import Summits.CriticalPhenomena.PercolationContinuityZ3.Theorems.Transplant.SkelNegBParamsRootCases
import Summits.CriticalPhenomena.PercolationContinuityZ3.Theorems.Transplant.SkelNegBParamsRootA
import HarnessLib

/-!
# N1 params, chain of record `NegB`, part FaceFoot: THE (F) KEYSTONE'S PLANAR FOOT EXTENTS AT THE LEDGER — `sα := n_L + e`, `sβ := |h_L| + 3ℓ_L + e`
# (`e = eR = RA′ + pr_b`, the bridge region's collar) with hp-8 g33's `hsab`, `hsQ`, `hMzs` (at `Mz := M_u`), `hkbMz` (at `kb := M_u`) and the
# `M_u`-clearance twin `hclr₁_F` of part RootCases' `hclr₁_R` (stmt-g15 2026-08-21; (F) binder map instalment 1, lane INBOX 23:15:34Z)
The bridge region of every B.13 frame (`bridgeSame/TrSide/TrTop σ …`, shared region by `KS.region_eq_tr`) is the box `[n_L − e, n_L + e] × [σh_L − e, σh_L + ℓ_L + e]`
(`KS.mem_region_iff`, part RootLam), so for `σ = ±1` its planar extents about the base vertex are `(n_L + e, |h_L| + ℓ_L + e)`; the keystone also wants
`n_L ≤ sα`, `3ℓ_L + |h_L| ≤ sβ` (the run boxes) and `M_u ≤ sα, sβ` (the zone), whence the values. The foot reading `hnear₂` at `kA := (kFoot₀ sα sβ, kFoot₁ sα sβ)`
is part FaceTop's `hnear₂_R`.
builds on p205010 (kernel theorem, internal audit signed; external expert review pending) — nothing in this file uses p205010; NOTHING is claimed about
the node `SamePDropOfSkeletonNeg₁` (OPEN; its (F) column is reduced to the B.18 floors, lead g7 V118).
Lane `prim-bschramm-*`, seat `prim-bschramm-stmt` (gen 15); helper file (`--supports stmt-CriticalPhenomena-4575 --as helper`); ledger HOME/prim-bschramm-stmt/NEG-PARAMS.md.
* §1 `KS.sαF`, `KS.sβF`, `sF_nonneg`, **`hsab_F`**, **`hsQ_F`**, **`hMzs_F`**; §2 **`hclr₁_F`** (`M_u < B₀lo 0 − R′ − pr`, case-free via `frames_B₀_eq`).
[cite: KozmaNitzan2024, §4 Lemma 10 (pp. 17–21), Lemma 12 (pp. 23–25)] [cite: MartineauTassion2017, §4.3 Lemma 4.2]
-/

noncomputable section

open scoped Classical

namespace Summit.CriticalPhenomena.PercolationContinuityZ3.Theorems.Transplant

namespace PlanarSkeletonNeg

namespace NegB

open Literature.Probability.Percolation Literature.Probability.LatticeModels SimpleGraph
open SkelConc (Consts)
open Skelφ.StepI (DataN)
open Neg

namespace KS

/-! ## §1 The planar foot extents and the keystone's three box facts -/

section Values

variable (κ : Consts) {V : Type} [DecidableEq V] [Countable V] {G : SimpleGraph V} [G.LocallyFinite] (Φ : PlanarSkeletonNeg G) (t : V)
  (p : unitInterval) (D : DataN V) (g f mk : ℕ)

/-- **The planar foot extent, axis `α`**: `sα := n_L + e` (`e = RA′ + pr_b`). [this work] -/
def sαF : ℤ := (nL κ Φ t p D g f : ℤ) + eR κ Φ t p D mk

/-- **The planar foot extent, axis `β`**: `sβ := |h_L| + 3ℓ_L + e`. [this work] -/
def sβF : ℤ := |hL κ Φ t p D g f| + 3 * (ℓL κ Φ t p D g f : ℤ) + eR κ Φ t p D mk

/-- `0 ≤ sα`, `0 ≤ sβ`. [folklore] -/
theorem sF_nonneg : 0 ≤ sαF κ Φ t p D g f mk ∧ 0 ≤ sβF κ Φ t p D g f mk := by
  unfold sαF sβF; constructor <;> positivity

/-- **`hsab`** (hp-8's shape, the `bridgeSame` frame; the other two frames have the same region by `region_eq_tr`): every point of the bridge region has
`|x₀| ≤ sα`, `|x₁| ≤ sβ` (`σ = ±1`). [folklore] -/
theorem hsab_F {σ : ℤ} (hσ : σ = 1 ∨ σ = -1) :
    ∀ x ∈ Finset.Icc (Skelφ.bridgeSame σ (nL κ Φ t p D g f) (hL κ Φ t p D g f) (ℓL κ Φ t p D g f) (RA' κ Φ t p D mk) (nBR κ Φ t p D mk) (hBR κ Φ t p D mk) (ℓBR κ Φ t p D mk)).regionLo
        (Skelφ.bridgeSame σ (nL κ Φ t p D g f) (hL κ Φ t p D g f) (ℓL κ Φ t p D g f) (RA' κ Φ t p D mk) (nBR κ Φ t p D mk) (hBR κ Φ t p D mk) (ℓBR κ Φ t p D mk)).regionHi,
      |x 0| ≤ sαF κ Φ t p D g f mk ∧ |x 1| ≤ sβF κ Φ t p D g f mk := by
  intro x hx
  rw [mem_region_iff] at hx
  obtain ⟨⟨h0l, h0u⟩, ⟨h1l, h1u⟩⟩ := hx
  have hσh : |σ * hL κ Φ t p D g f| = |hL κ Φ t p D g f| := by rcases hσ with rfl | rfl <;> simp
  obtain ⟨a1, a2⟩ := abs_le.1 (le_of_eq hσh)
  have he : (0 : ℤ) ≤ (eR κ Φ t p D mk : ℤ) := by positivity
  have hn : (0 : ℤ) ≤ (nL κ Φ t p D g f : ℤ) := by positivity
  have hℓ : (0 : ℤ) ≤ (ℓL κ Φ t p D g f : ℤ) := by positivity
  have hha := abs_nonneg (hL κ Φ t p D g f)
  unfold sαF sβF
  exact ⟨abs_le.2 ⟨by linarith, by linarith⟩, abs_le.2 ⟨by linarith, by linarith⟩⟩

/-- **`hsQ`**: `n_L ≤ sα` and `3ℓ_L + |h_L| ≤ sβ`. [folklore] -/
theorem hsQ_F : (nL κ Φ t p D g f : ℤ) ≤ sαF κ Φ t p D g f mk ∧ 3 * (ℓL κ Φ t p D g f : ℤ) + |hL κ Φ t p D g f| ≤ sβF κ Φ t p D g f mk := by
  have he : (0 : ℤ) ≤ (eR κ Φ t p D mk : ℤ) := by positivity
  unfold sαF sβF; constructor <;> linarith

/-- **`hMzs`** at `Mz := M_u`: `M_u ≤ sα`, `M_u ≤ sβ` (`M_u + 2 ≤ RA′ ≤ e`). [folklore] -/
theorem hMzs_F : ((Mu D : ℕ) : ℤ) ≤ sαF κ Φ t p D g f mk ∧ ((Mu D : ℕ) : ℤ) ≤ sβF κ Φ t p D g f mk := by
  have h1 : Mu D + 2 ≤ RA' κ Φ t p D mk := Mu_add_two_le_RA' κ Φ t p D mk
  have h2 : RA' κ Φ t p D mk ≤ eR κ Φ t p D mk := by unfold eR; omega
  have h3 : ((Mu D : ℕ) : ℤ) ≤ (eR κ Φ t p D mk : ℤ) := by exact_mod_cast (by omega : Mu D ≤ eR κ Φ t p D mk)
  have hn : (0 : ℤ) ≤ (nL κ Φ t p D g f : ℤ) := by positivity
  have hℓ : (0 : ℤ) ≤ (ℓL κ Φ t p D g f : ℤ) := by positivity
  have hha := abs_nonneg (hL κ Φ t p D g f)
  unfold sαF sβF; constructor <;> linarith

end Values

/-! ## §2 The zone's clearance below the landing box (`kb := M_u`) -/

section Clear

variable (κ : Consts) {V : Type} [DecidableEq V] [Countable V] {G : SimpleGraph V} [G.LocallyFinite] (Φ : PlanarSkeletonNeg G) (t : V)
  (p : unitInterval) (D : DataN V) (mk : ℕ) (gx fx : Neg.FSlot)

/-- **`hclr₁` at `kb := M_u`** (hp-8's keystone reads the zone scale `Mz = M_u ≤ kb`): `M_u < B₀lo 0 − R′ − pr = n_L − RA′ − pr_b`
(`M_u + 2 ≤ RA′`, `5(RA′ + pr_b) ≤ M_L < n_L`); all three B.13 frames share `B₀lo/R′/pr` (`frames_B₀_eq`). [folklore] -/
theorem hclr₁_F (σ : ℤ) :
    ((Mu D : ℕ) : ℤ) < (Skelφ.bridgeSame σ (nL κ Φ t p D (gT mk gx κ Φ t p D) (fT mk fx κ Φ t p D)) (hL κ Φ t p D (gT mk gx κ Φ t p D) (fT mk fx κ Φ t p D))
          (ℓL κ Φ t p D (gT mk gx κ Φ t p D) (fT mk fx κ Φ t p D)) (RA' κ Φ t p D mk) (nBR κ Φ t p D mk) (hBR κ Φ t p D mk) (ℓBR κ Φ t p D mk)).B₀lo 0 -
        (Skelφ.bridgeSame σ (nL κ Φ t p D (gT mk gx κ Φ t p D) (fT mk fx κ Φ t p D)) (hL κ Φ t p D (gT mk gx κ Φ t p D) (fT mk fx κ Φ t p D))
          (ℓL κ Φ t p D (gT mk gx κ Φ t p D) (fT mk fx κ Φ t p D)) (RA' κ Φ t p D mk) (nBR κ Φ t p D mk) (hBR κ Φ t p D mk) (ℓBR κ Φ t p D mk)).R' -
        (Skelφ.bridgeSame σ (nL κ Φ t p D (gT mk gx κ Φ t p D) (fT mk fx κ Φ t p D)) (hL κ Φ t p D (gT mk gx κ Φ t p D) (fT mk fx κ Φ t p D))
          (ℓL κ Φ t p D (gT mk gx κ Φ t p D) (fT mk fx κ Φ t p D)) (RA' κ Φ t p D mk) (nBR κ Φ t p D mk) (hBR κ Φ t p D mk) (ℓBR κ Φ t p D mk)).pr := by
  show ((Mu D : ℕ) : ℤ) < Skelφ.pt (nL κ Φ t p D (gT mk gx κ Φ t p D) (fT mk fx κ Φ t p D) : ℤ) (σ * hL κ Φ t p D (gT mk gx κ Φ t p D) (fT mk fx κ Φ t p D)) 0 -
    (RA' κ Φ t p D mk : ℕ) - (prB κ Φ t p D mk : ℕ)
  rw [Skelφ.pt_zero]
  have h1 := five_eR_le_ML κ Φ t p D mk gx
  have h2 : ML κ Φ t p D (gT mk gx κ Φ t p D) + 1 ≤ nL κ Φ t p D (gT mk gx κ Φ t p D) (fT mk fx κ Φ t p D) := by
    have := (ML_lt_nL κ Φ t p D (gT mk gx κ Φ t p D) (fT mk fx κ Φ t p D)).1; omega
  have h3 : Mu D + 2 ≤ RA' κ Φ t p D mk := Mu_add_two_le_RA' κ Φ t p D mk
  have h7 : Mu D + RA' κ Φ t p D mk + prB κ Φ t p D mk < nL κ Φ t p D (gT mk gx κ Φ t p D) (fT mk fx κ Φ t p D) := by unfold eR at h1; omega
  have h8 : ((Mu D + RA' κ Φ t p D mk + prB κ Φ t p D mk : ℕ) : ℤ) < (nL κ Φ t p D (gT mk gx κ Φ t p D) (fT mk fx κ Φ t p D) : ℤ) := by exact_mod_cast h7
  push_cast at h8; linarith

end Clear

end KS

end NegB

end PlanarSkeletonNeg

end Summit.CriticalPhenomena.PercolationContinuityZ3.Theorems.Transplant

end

+---+

Repeat, word for word, the lines above between the line holding "exact ⟨abs_le.2 ⟨by" and the line holding "theorem hsQ_F : (nL", inclusive; omit everything else.

- SOLUTION BELOW:
  exact ⟨abs_le.2 ⟨by linarith, by linarith⟩, abs_le.2 ⟨by linarith, by linarith⟩⟩

/-- **`hsQ`**: `n_L ≤ sα` and `3ℓ_L + |h_L| ≤ sβ`. [folklore] -/
theorem hsQ_F : (nL κ Φ t p D g f : ℤ) ≤ sαF κ Φ t p D g f mk ∧ 3 * (ℓL κ Φ t p D g f : ℤ) + |hL κ Φ t p D g f| ≤ sβF κ Φ t p D g f mk := by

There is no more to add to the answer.